EXERCISE AIM
Within the listing below, please show every line carrying the string "points".

SUPPLIED RECORDS

--- START ---

import Summits.AtomisticToContinuum.Crystallization.Theses.FreeSplittingCertificates
import Summits.AtomisticToContinuum.Crystallization.Theorems.ThreeConeCertificateKeplerBoundLocLimCharged

/-!
# Route `FreeSplittingCertificates`, support item `DefectVanishEnergy`
# (stmt-AtomisticToContinuum-12568)

`PeriodicUpperBound → ∀ P periodic, DefectVanish(P) → HasPeriodicGroundStateEnergy lennardJones 3`,
where `DefectVanish(P)` says: for all radii `R'` and tolerances `ε'`, along EVERY sequence of
Lennard-Jones ground states the fraction of particles whose `R'`-environment is not two-way
`ε'`-matched to `x i + A (P.points − q)` (some site `q ∈ P.points`, some linear isometry `A`)
tends to `0`.

PROOF (no window averaging is needed, and the hypothesis `PeriodicUpperBound` is not used).
Test `DefectVanish(P)` on the canonical ground-state sequence `gs`
(`LennardJonesGroundStatesExist_holds`): the bad fraction tends to `0`, so for all large `N` some
particle of `gs N` is matched (`frequently_exists_of_tendsto_card_div`), i.e. `P` is CHARGED by
`gs` in the sense of `ThreeConeCertificateKeplerBoundLocLimCharged.lean`.  By the tree theorem
`KeplerBoundLocalLimit.energyPerParticle_le_eStar_of_charged` (reduction of the sites `q` to motif
classes, compactness of `O(3)`, and the local-limit argument "periodic local limits of translated
ground states are periodic minimisers" via the multi-particle removal inequality), `e(P) ≤ e*`,
`e* = ⨅_Q e(Q)`; with `eStar_le` this is `IsLeast`, and `E(N)/N → e* = e(P)` is `crysEnergyLimit`
(Fekete, `BlancLewin2015_8_holds`, plus periodisation).  All `[folklore]` on top of landed files.
-/

noncomputable section

open scoped Topology
open Filter Set

namespace Summit.AtomisticToContinuum.Crystallization.Theorems

open Literature.MathematicalPhysics.StatisticalMechanics
open Summit.AtomisticToContinuum.Crystallization.Theorems.SlackRigidityNegative (E3 gs gs_isGroundState)
open Summit.AtomisticToContinuum.Crystallization.Theorems.ChargedEnergyGapNegative
  (eStar eStar_le crysEnergyLimit)
open Summit.AtomisticToContinuum.Crystallization.Theorems.KeplerBoundLocalLimit
  (energyPerParticle_le_eStar_of_charged)
open Summit.AtomisticToContinuum.Crystallization.Theses.FreeSplittingCertificates (DefectVanishEnergy)

/-- **Counting step.** If the fraction of "bad" indices `#{i : Fin N // ¬ good N i} / N` tends to
`0`, then frequently (indeed for all large `N`) some index is good: eventually the fraction is
`< 1`, while "all bad" makes it `= 1` for `N ≥ 1`. [folklore] -/
theorem frequently_exists_of_tendsto_card_div {good : (N : ℕ) → Fin N → Prop}
    (h : Tendsto (fun N : ℕ => (Nat.card {i : Fin N // ¬ good N i} : ℝ) / N) atTop (𝓝 0)) :
    ∃ᶠ N in atTop, ∃ i : Fin N, good N i := by
  have hev : ∀ᶠ N : ℕ in atTop, (Nat.card {i : Fin N // ¬ good N i} : ℝ) / N < 1 :=
    h.eventually (gt_mem_nhds one_pos)
  refine ((hev.and (eventually_ge_atTop 1)).mono ?_).frequently
  rintro N ⟨hlt, hN⟩
  have hNpos : (0 : ℝ) < N := by exact_mod_cast hN
  by_contra hall
  have hall' : ∀ i : Fin N, ¬ good N i := fun i hi => hall ⟨i, hi⟩
  have hcard : Nat.card {i : Fin N // ¬ good N i} = N := by
    rw [Nat.card_congr (Equiv.subtypeUnivEquiv hall'), Nat.card_fin]
  rw [hcard, div_self hNpos.ne'] at hlt
  exact lt_irrefl _ hlt

/-- **`DefectVanishEnergy` holds** (item stmt-AtomisticToContinuum-12568 of route
`FreeSplittingCertificates`): for every periodic `P`, if along every sequence of Lennard-Jones
ground states all but `o(N)` particles carry a two-way `ε'`-matched `R'`-window of `P` (for all
`R', ε' > 0`), then `HasPeriodicGroundStateEnergy lennardJones 3` — with this very `P`:
`P` is charged by the canonical ground states `gs`, hence `e(P) ≤ e* = ⨅_Q e(Q)`
(`energyPerParticle_le_eStar_of_charged`), so `e(P)` is the least periodic energy per particle and
`E(N)/N → e* = e(P)` (`crysEnergyLimit`).  The hypothesis `PeriodicUpperBound` is not needed.
[folklore] -/
theorem defectVanishEnergy_proof : DefectVanishEnergy := by
  unfold DefectVanishEnergy
  intro _ P hP
  -- `P` is charged by the canonical ground-state sequence `gs`
  have hcharged : ∀ R ε : ℝ, 0 < R → 0 < ε → ∃ᶠ N in atTop, ∃ (i : Fin N) (A : E3 →ₗᵢ[ℝ] E3),
      ∃ q ∈ P.points,
        (∀ s ∈ P.points, dist s q ≤ R → ∃ j, dist (gs N j) (gs N i + A (s - q)) ≤ ε) ∧
        (∀ j, dist (gs N j) (gs N i) ≤ R →
          ∃ s ∈ P.points, dist (gs N j) (gs N i + A (s - q)) ≤ ε) := by
    intro R ε hR hε
    refine (frequently_exists_of_tendsto_card_div (hP R ε hR hε gs gs_isGroundState)).mono ?_
    rintro N ⟨i, q, hq, A, hA⟩
    exact ⟨i, A, q, hq, hA⟩
  have hle : P.energyPerParticle lennardJones ≤ eStar :=
    energyPerParticle_le_eStar_of_charged gs gs_isGroundState hcharged
  refine ⟨P, ⟨⟨P, rfl⟩, ?_⟩, ?_⟩
  · rintro _ ⟨Q, rfl⟩
    exact hle.trans (eStar_le Q)
  · have heq : P.energyPerParticle lennardJones = eStar := le_antisymm hle (eStar_le P)
    rw [heq]
    exact crysEnergyLimit

end Summit.AtomisticToContinuum.Crystallization.Theorems

end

--- END ---

OUTPUT BELOW
`ε'`-matched to `x i + A (P.points − q)` (some site `q ∈ P.points`, some linear isometry `A`)
      ∃ q ∈ P.points,
        (∀ s ∈ P.points, dist s q ≤ R → ∃ j, dist (gs N j) (gs N i + A (s - q)) ≤ ε) ∧
          ∃ s ∈ P.points, dist (gs N j) (gs N i + A (s - q)) ≤ ε) := by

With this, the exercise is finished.